Description of drawings

Fig. 1 is the CNT/Co isothermal hysteresis loop diagram that test one step two obtains;

Fig. ₂ is the isothermal hysteresis loop diagram of the CNT/Co/MoS composite material obtained in the first test;

Fig. 3 is the cyclic voltammogram of CNT/Co working electrode;

Figure ₄ is the cyclic voltammetry spectrum of the CNT/Co/MoS2 working electrode;

Fig. 5 is the CNT/Co Raman spectrogram that test one step two obtains;

Figure 6 is the Raman spectrum of the CNT/Co/MoS composite obtained in Experiment ₁ ;

Figure 7 is the It response curve of CNT/Co/MoS ₂ working electrode to H ₂ S alkaline solution;

Fig. 8 is the CNT/Co scanning electron micrograph obtained in the second step of the second test;

Figure 9 is a scanning electron micrograph of the CNT/Co/MoS composite material prepared in this experiment _;

Fig. 10 is the CNT/Co transmission electron microscope image obtained in the second step of the second test;

Figure 11 is a transmission electron microscope image of the CNT/Co/MoS ₂ composite material prepared in this experiment.

detailed description

Specific embodiment 1: This embodiment is a preparation method of CNT/Co/MoS ₂ composite material, which is completed according to the following steps: 1. Acid treatment: put carbon nanotubes into acid for acid treatment to obtain acidified Second, preparation of CNT/Co: uniformly disperse the acidified carbon nanotubes into distilled water under the assistance of ultrasonic waves to obtain a carbon nanotube dispersion, and then dissolve cobalt nitrate in the carbon nanotube dispersion under ultrasonic conditions , to obtain a cobalt-containing carbon nanotube mixture, add an aqueous solution of sodium borohydride dropwise to the cobalt-containing carbon nanotube mixture in an ultrasonic state, then filter, and use deionized water to rinse the solid-phase filtrate for 2 to 4 times , to obtain the solid-phase filtrate after cleaning, and then vacuum-dry the solid-phase filtrate after cleaning to obtain CNT/Co; the mass fraction of carbon nanotubes after acidification in the carbon nanotube dispersion described in step 2 is 0.1%～ 1%; The massfraction of cobalt nitrate in the cobalt-containing carbon nanotube mixture described in step 2 is 0.3%～3%; The volume ratio of sodium borohydride aqueous solution and distilled water described in step 2 is (0.8～1.2): 10, and the mass fraction of sodium borohydride in the sodium borohydride aqueous solution is 2% to 30%; 3. Loading MoS ₂ : uniformly disperse CNT/Co in distilled water under the assistance of ultrasonic waves to obtain a CNT/Co dispersion , and then add MoS ₂ powder into CNT/Co dispersion liquid under ultrasonic state, and continue ultrasonic dispersion for 2h~5h to obtain the mixture, stand to separate layers, take the lower layer liquid and filter to obtain solid phase, use deionized water to The solid phase is washed until the surface of the filtrate has no metallic luster, and the cleaned solid phase is obtained, and then the cleaned solid phase is vacuum-dried to obtain a CNT/Co/MoS ₂ composite material, as described in step 3 The mass fraction of CNT/Co in the CNT/Co dispersion liquid is 0.1%-1%, and the mass fraction of MoS ₂ powder in the mixture described in step 3 is 0.2%-3%.

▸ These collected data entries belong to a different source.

import Mathlib
import Summits.CriticalPhenomena.Ising3DConformalLimit.Theses.PrecisionLaplacian
import Literature.Probability.LatticeModels.LatticeGreenPotential
import Literature.Probability.LatticeModels.LatticeGreenPositive
import Literature.Probability.LatticeModels.LatticeGreenAsymptotics
import Literature.Probability.LatticeModels.HighDimPointwiseTriviality
import Literature.Probability.LatticeModels.CriticalTwoPointBounds
import Literature.Probability.LatticeModels.CriticalTwoPointLawDimension
import Literature.Probability.LatticeModels.LocalSimonLieb

/-!
# Disproof of `DirectCorrelationStableTail` — findings

Crux `stmt-CriticalPhenomena-4799` = `Summit.CriticalPhenomena.Ising3DConformalLimit.Theses.PrecisionLaplacian
.DirectCorrelationStableTail` (route `PrecisionLaplacian`, rank 3).  Shape: `H(G) → C(G)` at `G := criticalTwoPoint 3`,
where `H(G)` = "every finite kernel matrix `G_A` is a symmetric potential" (positive definite, inverse a Z-matrix with
nonnegative row sums) and `C(G)` = "the direct correlation function `a = directCorr G` has a stable tail
`a(x)|x|₂^{5-η} - Φ(x̂) → 0`, `0 < η < 1`, `Φ ≥ 0` continuous, `Φ ≢ 0`".

STANDING VERDICT (cycle 2): the crux RESISTS a Lean kill.  `¬(H → C)` needs `H` for the true critical kernel, which is
the open inverse-M conjecture (item 4798 + support 4802); `¬C` alone would need certified control of the tail of the
infinite-volume precision operator of the critical 3-D Ising model, on which nothing is known in print (no rigorous
Ornstein–Zernike theory at `β_c` in any `d`).  The conformal picture PREDICTS `C` (with `Φ ≡ const ∝ η`, see §7).

What this file proves instead (all `sorry`-free unless marked NEAR-MISS):

* §0 `crux_iff` — the crux is LITERALLY the instance `CruxSchema (criticalTwoPoint 3)` of an abstract schema
  `CruxSchema G := SymmPotentialKernel G → HasStableTail (directCorr G)` (`Iff.rfl`).
* §1 geometry of lattice directions (`tendsto_direction_floor`: lattice directions are dense on `S²`) and what `C`
  forces: `not_hasStableTail_of_tail_vanishing` (if `a(x)|x|^{5-η} → 0` for every `η ∈ (0,1)` then `¬C`), with
  corollaries `…_of_eventuallyEq_zero` (finite-range precision) and `…_of_abs_le_rpow_neg_five` (`a = O(|x|⁻⁵)`: the
  Gaussian / `η = 0` / finite-variance class); `HasStableTail.tendsto_along_ray` (every lattice ray converges to
  `Φ(x̂₀)`), `HasStableTail.exists_pos_ray` (some ray has a positive limit).
* §2 LOAD-BEARING (Ising input): `not_cruxSchema_delta` — the schema fails at `G = δ₀` (the `β = 0` two-point
  function): `H` holds (`G_A = 1`), `a ≡ 0` off `0`, `C` fails.  So `H` alone proves nothing: ANY proof of the crux
  must use information about `criticalTwoPoint 3` beyond the symmetric-potential hypothesis.
* §3 LOAD-BEARING (which Ising input): `not_cruxSchema_halfGreen` — the schema fails at `G₀ = latticeGreen/2`, the
  Green kernel of `ℤ³` (massless lattice GFF two-point function): `H` holds (tree: `halfGreen_symmPotential`, DMS
  potential theory), the precision `-Δ` has finite range (tree: `inv_halfGreen_origin_apply_eq_zero`), so `a(x) = 0`
  for `|x| > 1` and `C` fails.  HEADLINE `not_forall_isingEnvelope_cruxSchema`: `G₀` moreover satisfies
  `IsingEnvelope` = every property of `criticalTwoPoint 3` currently PROVED in the tree (nonnegative, even, `→ 0`,
  Simon–Lieb/infrared envelope `c‖x‖⁻² ≤ G ≤ C‖x‖⁻¹`; `isingEnvelope_criticalTwoPoint`), hence
  `¬ ∀ G, IsingEnvelope G → H G → C G`: the crux cannot follow from `H` plus everything known; the missing input is
  exactly of "`η(3) > 0` + tail regularity" strength (`G₀` is the `η = 0` member of the envelope).  Sharpened by
  `not_forall_isingEnvelope_localSimonLieb_cruxSchema`: `G₀` ALSO satisfies the local Simon–Lieb inequality with the
  true constant `tanh β_c(3)` (harmonicity + tree `one_le_two_mul_mul_tanh_criticalBeta`).  The only further
  statements about `criticalTwoPoint 3` as a function on `ℤ³` proved in the tree are the Messager–Miracle-Solé
  monotonicities (`twoPointFree_add_single_le`, `twoPointFree_le_of_mul_supNorm_le`, via
  `twoPointPlus_criticalBeta_eq_twoPointFree`); the Green kernel satisfies them too (MMS holds for the Gaussian free
  field by the same reflection argument; concretely, axis-monotonicity and the Turán log-concavity
  `I_n² ≥ I_{n-1}I_{n+1}` of the Bessel heat kernel) — ON PAPER: not formalised for `latticeGreen`, see §7.1.
* §4 JUNK-MODEL check of `H`: `Matrix.inv` of a singular block is `0`, so the Z-sign and row-sum clauses of `H` are
  VACUOUS on singular blocks and positive definiteness is the load-bearing conjunct: the plateau kernel `G ≡ 1`
  (`β = ∞`) satisfies `H` minus `PosDef` with `a ≡ 0` (`not_cruxSchemaNoPD_one`), and violates `PosDef`.
* §5 STRENGTHENING refuted: two-sided power bounds on `a` do NOT give `C` — a parity-modulated tail
  `a(x) = |x|^{-9/2}(2 + (-1)^{x₀})` obeys `|x|^{-9/2} ≤ a ≤ 3|x|^{-9/2}` but has no stable tail
  (`not_hasStableTail_parityModulated`); so the foreseen split `TailExponent → TailRegularVariation → AngularProfile`
  has content at its second arrow, and the `EtaBoundsTransfer` branch (item 0635) is strictly weaker than `C`.
* §6 scaling: `H` and `C` are invariant under `G ↦ cG`, `c > 0` (`symmPotentialKernel_smul_iff`,
  `hasStableTail_directCorr_smul_iff`), so normalisations (`G(0) = 1`) carry no information; and `H ⇒ |G x| < G 0`
  (`SymmPotentialKernel.abs_lt_apply_zero`), the only pointwise consequence of `H` at the two-point level we found.
* §7 WHY IT RESISTS / NEAR-MISSES (docstrings, on paper): the converse-Tauberian strengthening
  `H ∧ (G|x|^{1+η} → c) ⇒ C` is false on paper (oscillating step laws inside an isotropic stable domain of attraction,
  Williamson 1968); the amplitude `Φ` is `O(η) ≈ 0.04·A`, so numerics cannot see the `|x|^{-4.96}` tail of `a`
  behind the analytic `|x|^{-5.8}` corrections; Fisher 1964 / Fisher–Burford 1967 / Stell 1968–69 (OZ at criticality)
  are heuristic and assume what `C` asserts.

STATUS of this revision: §0–§6 machine-checked (rc 0, no `sorry`); §7 is prose + one unproved named statement.

History: cycle 1 (seat `refuter-cdisprove-stmt-CriticalPhenomena-4799-0`) built §0–§3 and landed the potential
theory of `G₀` as Literature (`LatticeGreenPotential.lean` p68919, `LatticeGreenPositive.lean` p68952); its work
file was attached as item evidence only (gate evidence store, not readable from later seats) — this cycle-2 file
RE-ESTABLISHES §0–§3 from the landed Literature and adds §4–§7.  Kit jobs used: none new (j005353, j005306 of the
ideators are cited in §7).
-/

noncomputable section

Specific embodiment two: the difference between this embodiment and specific embodiment one is: the acid described in step one is concentrated nitric acid-concentrated sulfuric acid mixed acid, the volume ratio of described concentrated nitric acid and concentrated sulfuric acid is 1:3, the described The mass fraction of the concentrated nitric acid is 60%-68%, and the mass fraction of the concentrated sulfuric acid is 68%-75%. Others are the same as the first embodiment.

Specific embodiment three: the difference between this embodiment and specific embodiment one or two is: the acid treatment described in step 1 is specifically operated as follows: carbon nanotubes are put into concentrated nitric acid-concentrated sulfuric acid mixed acid, at a temperature of The acid treatment was completed by ultrasonic treatment at 50°C for 6 hours, and the volume ratio of the mass of the carbon nanotubes to the mixed acid of concentrated nitric acid-concentrated sulfuric acid was 1g:40mL. Others are the same as those in Embodiment 1 or 2.

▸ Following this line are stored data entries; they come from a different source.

import Literature.MathematicalPhysics.QuantumFieldTheory.Balaban1983to89.B8Thm4ConcreteLanEGammaPer
import Literature.MathematicalPhysics.QuantumFieldTheory.Balaban1983to89.B8Thm4CoreZdGF3HPLanEGamma
import Literature.MathematicalPhysics.QuantumFieldTheory.Balaban1983to89.B8LeafModelZdHP2Per

/-!
# `Balaban1983to89.B8Thm4CoreZdGF3HP2PerLanEGamma` — [Balaban1985RegularSpaces] Thm 4 p. 88 ∕ Thm 8 (1.146) p. 101: the Theorem-4-shaped CORE ON THE
# `P`-PERIODIC SUB-MODEL `B8LeafModelZdHP2Per.zdGF3HP₂Per` OF THE REPAIRED MEMBER OF RECORD, WITH PERIODICITY-GUARDED SOCKETS — brick T5 (member layer) of the
# package «N05-(β′)-GT»: dag-n05-d's `B8Thm4CoreZdGF3HPLanEGamma.thm4Core_zdGF3HP_map_lanE_γ'` re-keyed on dag-n05-w1's periodic body
# `B8Thm4ConcreteLanEGammaPer.thm4Body_concrete_uniform_lanE_γ'_per` (the honest `GT_per` witness: periodic BY CONSTRUCTION, no «uniqueness ⇒ periodicity» device)

statement-level skeleton of published theorems with citation tags; proofs where landed; nothing here is a claim about the Yang–Mills mass gap

T. Bałaban, *Spaces of regular gauge field configurations on a lattice and gauge fixing conditions*, Commun. Math. Phys. **99** (1985) 75–102
`[Balaban1985RegularSpaces]` ("B8"): Thm 4 p. 88 (proof pp. 88–89 ∕ 94–95), (1.29) p. 81, (1.31) p. 82, (1.35) p. 82, (1.37)–(1.38) p. 82, (1.62) p. 87, (1.65)–(1.66)
pp. 87–88, Prop. 5 (1.107)–(1.109) p. 94, Thm 8 (1.146) p. 101, p. 77 («Ω₀ ⊃ Ω₁ ⊃ … we admit the case when some domains Ω_j are equal to T_η»; (1.5)–(1.6) towers).
`[Balaban1985BackgroundPropagators]` ("[4]") Thm 3.3 p. 398.  `[Balaban1985Averaging]` (4) p. 18 (the torus `T_η` as `P`-periodic data on `ηℤᵈ`).
PDF held: `paper:balaban1985-cmp99-regular-spaces-gauge-fixing` (journal page = PDF page + 74).

CITATION HEADER (lean-in-tree rule).  Cell `pub-ymgap` (HUMAN RULING D-0062, Track A), DAG node N05 = [B8], seat `pub-ymgap-dag-n05-c` (g17; the member-model ∕
transfer lineage: P1 `B8LeafModelZdPer`, P1′ `B8LeafModelZdHP2Per`, `B8LeafModelZdPerTransfer`, `B8LeafModelZdHP2PerTransfer`); plan g87 word
«YMPLAN-G87-N05GT-T5-DRAFT — GO DRAFT, n05-c's» (pub-ymgap bus 2026-08-28T16:14:40Z).

WHY THIS FILE.  On the (β′-PERIODIC) road of record (director-ym №217 ∕ №222 ∕ №223) the [B8] leaf is read on the periodic sub-model
`zdGF3HP₂Per 𝔸 L β len i P` (P1′).  Its Theorem-2∕4∕8 conjuncts are supplied today by the TRANSFERS `thm4∕thm2Printed_hp2per_of_zd` ∕ dag-n05-d's E8a knit
from the `ℤᵈ` member theorems, whose Theorem-4-shaped core `thm4Core_zdGF3HP_map_lanE_γ'` displays the four member sockets `SP5base ∕ SP5 ∕ SH59src ∕ SP5u`
(Prop. 5 ∃ at levels 1 and m+1, [4] Thm 3.3 with source, Prop. 5 !) at ALL unitary pairs and ALL intermediate objects on `ℤᵈ` — «[4] ∕ Prop 5 in infinite volume
at periodic members», unsuppliable by torus objects (dag-n05-w1 LOCATED, bus l.40481).  dag-n05-w1's engine layer T1–T4b re-runs Theorem 4's induction with the
periodicity invariant THREADED: every socket is asked at PERIODIC data only and returns periodic objects (`thm4Body_concrete_uniform_lanE_γ'_per`).  THIS FILE is the
MEMBER LAYER on top of it: the core AT THE PERIODIC MEMBER, sockets GUARDED, the produced gauge transformation an element of the member's periodic gauge group
`GT_per` because T4b SAYS it is periodic — not because a uniqueness clause forces it.

WHAT THIS FILE PROVES (two theorems, no `def`).
★★ `thm4Core_zdGF3HP₂Per_map_lanE_γ'` — `thm4Core_zdGF3HP_map_lanE_γ'`'s sentence over an index map `ι : J → ZdIdx d L` AND a period map `p : J → ℕ`, with:
member `zdGF3HP₂Per 𝔸 L β len (ι a) (p a)`; the four sockets = T4b's GUARDED texts member-ised at `ι a` (pair guard `IsPeriodic (p a) U₀ → IsPeriodic (p a) U′ →`,
riders: `SP5base ∕ SP5` periodic level datum in ∕ `IsPeriodic (p a) v` out, `SH59src` periodic `(u, W, A′)`, `SP5u` periodic competitor and periodic `(v, w, λ, μ)`;
`SH59src`'s `|B₁|` over print's class `towerBondsP L (ι a).Ω ((ι a).Λs m) ·`) — these texts minus the guards ARE the `ℤᵈ` core's, token for token; TWO member
hypotheses — the tower law at every truncation (as in the `ℤᵈ` core) and `hΩp : ∀ j ≤ (ι a).k, IsPeriodic (p a) (· ∈ (ι a).Ω j)` (dag-n05-w2's `IdxB8SubDPer` law);
conclusion AT THE PERIODIC MEMBER: `∃ u : (zdGF3HP₂Per …).GT` with `Restricted`, (1.37) `C137 α₁` (print's class), `LanF a U₀ φ (ι a).k` for `U′^{u⁻¹}`, the
(1.62)-shape `C162 (5dL·B₈) (α₀ + α₁)`, unique among the member's (periodic, restricted) competitors with the gauge condition and the (1.62)-shape.
★★ `thm4Core_zdGF3HP₂Per_lanE_γ'` — the single-family edition `∀ (i : ZdIdx d L) (P : ℕ)` (sockets indexed by `(i, P)`), from the map edition at `J := ZdIdx d L × ℕ`.
PROOF = dag-n05-d's, token for token: ONE threshold from `thm4Body_concrete_uniform_lanE_γ'_per` (constants only) `∧` the γ windows; at a member, `InAAx`'s first
conjunct pins `Q.1 = U₀` (`Subtype.ext`), T4b is called at the underlying fields with the carriers' periodicity (`U₀.2.2`, `Q.2.2.2`) and `hΩp`, (1.37) by dag-n05-w2's
`B8Eq142KLevelLocalGammaPrime.H42_of_inAx_γ'` on the canonical masked exponent (`mlogCfg_spec`), the witness `⟨u, ⟨unitary, support⟩, periodic⟩ : GT_per`, uniqueness
= T4b's «unique among PERIODIC restricted competitors» read through the subtype (`u′.2.2`).

HONEST SCOPE.  Assembly BY NAME over dag-n05-w1's T4b; the four sockets are HYPOTHESES (now askable at periodic data: a torus Proposition 5 and a torus [4] Thm 3.3
can serve them); nothing of Theorem 4 ∕ 8's analysis is proved here; the knit layer (T6: t4 ∕ t2 ∕ t8 on this core) is dag-n05-d's and NOT here; count-neutral; N05
NOT discharged; `≤` where print has `<`; `T_η` read as `P`-periodic data on `ηℤᵈ`; one finite `T⁴` programme at fixed `ε` — nothing continuum ∕ ℝ⁴ ∕ OS ∕
mass-gap ∕ Clay.  No `sorry`, no `def`, no `instance`, no `notation`.  Unit `pub-ymgap-dag-n05-c` (g17), 2026-08-28.
-/

noncomputable section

Embodiment 4: This embodiment differs from Embodiment 1 to Embodiment 3 in that: the specific operation of the vacuum drying described in step 2 is as follows: vacuum drying at a temperature of 70° C. for 6 hours. Others are the same as the specific embodiments 1 to 3.

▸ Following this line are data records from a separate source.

variable {ρN} in
/-- `TrivialOn` is monotone in the layer. [cite: MilneADT2006, I Lemma 1.9] -/
theorem TrivialOn.mono {E E' : GalLayer F} (h : E ≤ E') (hE : TrivialOn ρN E) : TrivialOn ρN E' :=
  fun σ hσ x => hE σ (GalLayer.coe_openNormalSubgroup_le h hσ) x

variable {ρN} in
/-- `U_E ≤ ker ρN` under `TrivialOn`. [cite: MilneADT2006, I Lemma 1.9] -/
theorem TrivialOn.le_ker {E : GalLayer F} (hE : TrivialOn ρN E) :
    (E.openNormalSubgroup : Subgroup (absoluteGaloisGroup F)) ≤ ρN.ker := fun σ hσ =>
  LinearMap.ext (hE σ hσ)

variable [NumberField F]

/-- **The descended action of `Gal(E/F)` on `V`** (`σ|_E ↦ ρN σ`, well defined when `U_E` acts trivially):
`QuotientGroup.lift` along `Γ_F ⧸ U_E ≃* Gal(E/F)`. [cite: MilneADT2006, I Lemma 1.9] -/
def coeffRep {E : GalLayer F} (hE : TrivialOn ρN E) : Representation ℤ (E.1 ≃ₐ[F] E.1) V :=
  (QuotientGroup.lift _ ρN hE.le_ker).comp E.quotEquiv.symm.toMonoidHom

/-- `coeffRep (σ|_E) = ρN σ`. [cite: MilneADT2006, I Lemma 1.9] -/
@[simp]
theorem coeffRep_restrictHom {E : GalLayer F} (hE : TrivialOn ρN E) (σ : absoluteGaloisGroup F) :
    coeffRep ρN hE (E.restrictHom σ) = ρN σ := by
  rw [coeffRep, MonoidHom.comp_apply, MulEquiv.coe_toMonoidHom, GalLayer.quotEquiv_symm_restrictHom,
    QuotientGroup.lift_mk]

/-- `coeffRep` at `E ≤ M` is `coeffRep` at `E` after `res : Gal(M/F) → Gal(E/F)`. [cite: MilneADT2006, I Lemma 1.9] -/
theorem coeffRep_resHom {E M : GalLayer F} (h : E ≤ M) (hE : TrivialOn ρN E) (hM : TrivialOn ρN M)
    (τ : M.1 ≃ₐ[F] M.1) : coeffRep ρN hE (GalLayer.resHom h τ) = coeffRep ρN hM τ := by
  obtain ⟨σ, rfl⟩ := M.restrictHom_surjective τ
  rw [GalLayer.resHom_restrictHom, coeffRep_restrictHom, coeffRep_restrictHom]

/-- **The coefficient lattice `N_E`**: `V` as a representation of `Gal(E/F)`. [cite: MilneADT2006, I Lemma 1.9] -/
abbrev coeff {E : GalLayer F} (hE : TrivialOn ρN E) : Rep ℤ (E.1 ≃ₐ[F] E.1) := Rep.of (coeffRep ρN hE)

end Coeff

namespace GalLayerData

variable {F : Type} [Field F] [NumberField F] (D : GalLayerData F)
variable {V : Type} [AddCommGroup V] (ρN : Representation ℤ (absoluteGaloisGroup F) V)
  (hρN : DiscreteRep.IsDiscrete (Rep.of ρN)) [Module.Finite ℤ V]

/-- The lattice as an object of `C_Γ`. [cite: Harari2020, §16.2 Definition 16.10] -/
abbrev latticeD : DiscreteRepCat ℤ (absoluteGaloisGroup F) := DiscreteRep.mk (Rep.of ρN) hρN

/-! ## §2 The layer `(Hom(N, lim S))^{U_E} ≅ Hom(N_E, D.obj E)` -/

/-- **Door-c4's layer object of `Hom(N, lim S)` at `U_E`** (`(invariantsQuotFunctor ℤ U_E).obj (ihomObj N S.toD)`;
an abbreviation, so that `stepG` applies verbatim). [cite: SerreGaloisCohomology1997, I §2.2 Proposition 8] -/
abbrev ihomLayerRep (E : GalLayer F) :
    Rep ℤ (absoluteGaloisGroup F ⧸ (E.openNormalSubgroup : Subgroup (absoluteGaloisGroup F))) :=
  (DiscreteRep.invariantsQuotFunctor ℤ (E.openNormalSubgroup : Subgroup (absoluteGaloisGroup F))).obj
    (DiscreteRep.ihomObj (latticeD ρN hρN) D.toSystem.toD)

/-- The underlying linear map `V → lim S` of a vector of the layer. [cite: MilneADT2006, I Lemma 1.9] -/
def ihomLayerFun {E : GalLayer F} (Φ : (D.ihomLayerRep ρN hρN E).V) : V →ₗ[ℤ] D.toSystem.limit := Φ.1

omit [NumberField F] in
/-- The values of a `U_E`-invariant map `Φ : V → lim S` are `U_E`-invariant when `U_E` acts trivially on `V`.
[cite: MilneADT2006, I Lemma 1.9] -/
theorem apply_mem_invariants {E : GalLayer F} (hE : TrivialOn ρN E) (Φ : (D.ihomLayerRep ρN hρN E).V) (x : V) :
    D.ihomLayerFun ρN hρN Φ x ∈ Representation.invariants
      (D.toSystem.toRep.ρ.comp (E.openNormalSubgroup : Subgroup (absoluteGaloisGroup F)).subtype) := fun u => by
  have h := LinearMap.congr_fun (Φ.2 u) (ρN (u : absoluteGaloisGroup F) x)
  change D.toSystem.rep (u : absoluteGaloisGroup F)
      (D.ihomLayerFun ρN hρN Φ (ρN (u : absoluteGaloisGroup F)⁻¹ (ρN (u : absoluteGaloisGroup F) x))) =
    D.ihomLayerFun ρN hρN Φ (ρN (u : absoluteGaloisGroup F) x) at h
  rw [← Module.End.mul_apply, ← map_mul, inv_mul_cancel, map_one, Module.End.one_apply, hE _ u.2 x] at h
  exact h

/-- A `U_E`-invariant map `V → lim S` as a map `V → (lim S)^{U_E} ≃ D.V E`. [cite: MilneADT2006, I Lemma 1.9] -/
def toCoeffHom {E : GalLayer F} (hE : TrivialOn ρN E) (Φ : (D.ihomLayerRep ρN hρN E).V) : V →ₗ[ℤ] D.V E :=
  letI := (D.layerRep E).hV2
  (D.layerEquiv E).toLinearMap ∘ₗ
    LinearMap.codRestrict _ (D.ihomLayerFun ρN hρN Φ) (D.apply_mem_invariants ρN hρN hE Φ)

omit [NumberField F] in
/-- Formula: `of E (toCoeffHom Φ x) = Φ x` in `lim S`. [cite: MilneADT2006, I Lemma 1.9] -/
theorem of_toCoeffHom_apply {E : GalLayer F} (hE : TrivialOn ρN E) (Φ : (D.ihomLayerRep ρN hρN E).V) (x : V) :
    D.toSystem.of E (D.toCoeffHom ρN hρN hE Φ x) = D.ihomLayerFun ρN hρN Φ x :=
  D.of_layerEquiv E _

omit [NumberField F] in
/-- The lift `V → lim S` of a map `f : V → D.V E` (`x ↦ [f x]`) is `U_E`-invariant for the conjugation action.
[cite: MilneADT2006, I Lemma 1.9] -/
theorem of_comp_mem_invariants {E : GalLayer F} (hE : TrivialOn ρN E) (f : V →ₗ[ℤ] D.V E) :
    ((D.toSystem.of E).toIntLinearMap ∘ₗ f) ∈ Representation.invariants
      ((DiscreteRep.ihomObj (latticeD ρN hρN) D.toSystem.toD).obj.ρ.comp
        (E.openNormalSubgroup : Subgroup (absoluteGaloisGroup F)).subtype) := fun u => by
  refine LinearMap.ext fun x => ?_
  change D.toSystem.rep (u : absoluteGaloisGroup F)
      (D.toSystem.of E (f (ρN (u : absoluteGaloisGroup F)⁻¹ x))) = D.toSystem.of E (f x)
  rw [GalLayerSystem.rep_of_of_mem _ E u.2, hE _ (inv_mem u.2) x]

/-- The inverse: `f ↦ (x ↦ [f x])`. [cite: MilneADT2006, I Lemma 1.9] -/
def ofCoeffHom {E : GalLayer F} (hE : TrivialOn ρN E) (f : V →ₗ[ℤ] D.V E) : (D.ihomLayerRep ρN hρN E).V :=
  ⟨(D.toSystem.of E).toIntLinearMap ∘ₗ f, D.of_comp_mem_invariants ρN hρN hE f⟩

omit [NumberField F] in
/-- Formula. [cite: MilneADT2006, I Lemma 1.9] -/
theorem ihomLayerFun_ofCoeffHom_apply {E : GalLayer F} (hE : TrivialOn ρN E) (f : V →ₗ[ℤ] D.V E) (x : V) :
    D.ihomLayerFun ρN hρN (D.ofCoeffHom ρN hρN hE f) x = D.toSystem.of E (f x) := rfl

omit [NumberField F] in
/-- `toCoeffHom (ofCoeffHom f) = f`. [cite: MilneADT2006, I Lemma 1.9] -/
theorem toCoeffHom_ofCoeffHom {E : GalLayer F} (hE : TrivialOn ρN E) (f : V →ₗ[ℤ] D.V E) :
    D.toCoeffHom ρN hρN hE (D.ofCoeffHom ρN hρN hE f) = f := by
  refine LinearMap.ext fun x => D.toSystem.of_injective E ?_
  rw [of_toCoeffHom_apply, ihomLayerFun_ofCoeffHom_apply]

omit [NumberField F] in
/-- `ofCoeffHom (toCoeffHom Φ) = Φ`. [cite: MilneADT2006, I Lemma 1.9] -/
theorem ofCoeffHom_toCoeffHom {E : GalLayer F} (hE : TrivialOn ρN E) (Φ : (D.ihomLayerRep ρN hρN E).V) :
    D.ofCoeffHom ρN hρN hE (D.toCoeffHom ρN hρN hE Φ) = Φ := by
  refine Subtype.ext (LinearMap.ext fun x => ?_)
  exact (D.ihomLayerFun_ofCoeffHom_apply ρN hρN hE _ x).trans (D.of_toCoeffHom_apply ρN hρN hE Φ x)

/-- **The layer module: `(Hom(N, lim S))^{U_E} ≃ₗ[ℤ] Hom_ℤ(V, D.V E)`** (the codomain written as the module of
`Hom(N_E, D.obj E)` = Mathlib `Rep.ihom`, so that `groupCohomology.mapIso` applies verbatim).
[cite: MilneADT2006, I Lemma 1.9][cite: Harari2020, §16.2 Definition 16.10] -/
def ihomLayerEquiv {E : GalLayer F} (hE : TrivialOn ρN E) :
    letI := (D.ihomLayerRep ρN hρN E).hV2
    letI := ((Rep.ihom (coeff ρN hE)).obj (D.obj E)).hV2
    (D.ihomLayerRep ρN hρN E).V ≃ₗ[ℤ] ((Rep.ihom (coeff ρN hE)).obj (D.obj E)).V :=
  letI := (D.ihomLayerRep ρN hρN E).hV2
  letI := ((Rep.ihom (coeff ρN hE)).obj (D.obj E)).hV2
  { toFun := D.toCoeffHom ρN hρN hE
    map_add' := fun Φ Ψ => LinearMap.ext fun x => D.toSystem.of_injective E (by
      change D.toSystem.of E (D.toCoeffHom ρN hρN hE (Φ + Ψ) x) =
        D.toSystem.of E (D.toCoeffHom ρN hρN hE Φ x + D.toCoeffHom ρN hρN hE Ψ x)
      rw [of_toCoeffHom_apply, map_add, of_toCoeffHom_apply, of_toCoeffHom_apply]
      rfl)
    map_smul' := fun c Φ => LinearMap.ext fun x => D.toSystem.of_injective E (by
      change D.toSystem.of E (D.toCoeffHom ρN hρN hE (c • Φ) x) =
        D.toSystem.of E (c • D.toCoeffHom ρN hρN hE Φ x)
      rw [of_toCoeffHom_apply, map_zsmul, of_toCoeffHom_apply]
      rfl)
    invFun := D.ofCoeffHom ρN hρN hE
    left_inv := D.ofCoeffHom_toCoeffHom ρN hρN hE
    right_inv := D.toCoeffHom_ofCoeffHom ρN hρN hE }

/-- Formula. [cite: MilneADT2006, I Lemma 1.9] -/
theorem ihomLayerEquiv_apply {E : GalLayer F} (hE : TrivialOn ρN E) (Φ : (D.ihomLayerRep ρN hρN E).V) :
    D.ihomLayerEquiv ρN hρN hE Φ = D.toCoeffHom ρN hρN hE Φ := rfl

Embodiment 5: This embodiment differs from Embodiments 1 to 4 in that the mass fraction of carbon nanotubes in the carbon nanotube dispersion described in step 2 after acidification is 0.1% to 0.5%. Others are the same as the specific embodiments 1 to 4.

Embodiment 6: This embodiment differs from Embodiment 1 to Embodiment 5 in that the mass fraction of cobalt nitrate in the cobalt-containing carbon nanotube mixture described in step 2 is 0.6% to 1.5%. Others are the same as the specific embodiments 1 to 5.

Specific embodiment seven: the difference between this embodiment and one of specific embodiments one to six is: the volume ratio of the sodium borohydride aqueous solution and distilled water described in step 2 is 1:10, and the boron in the described sodium borohydride aqueous solution The mass fraction of sodium hydride is 2% to 10%. Others are the same as the specific embodiments 1 to 6.

Embodiment 8: This embodiment differs from Embodiment 1 to Embodiment 7 in that: the specific operation of the vacuum drying described in Step 3 is as follows: vacuum drying at a temperature of 70° C. for 6 hours. Others are the same as those in Embodiments 1 to 7.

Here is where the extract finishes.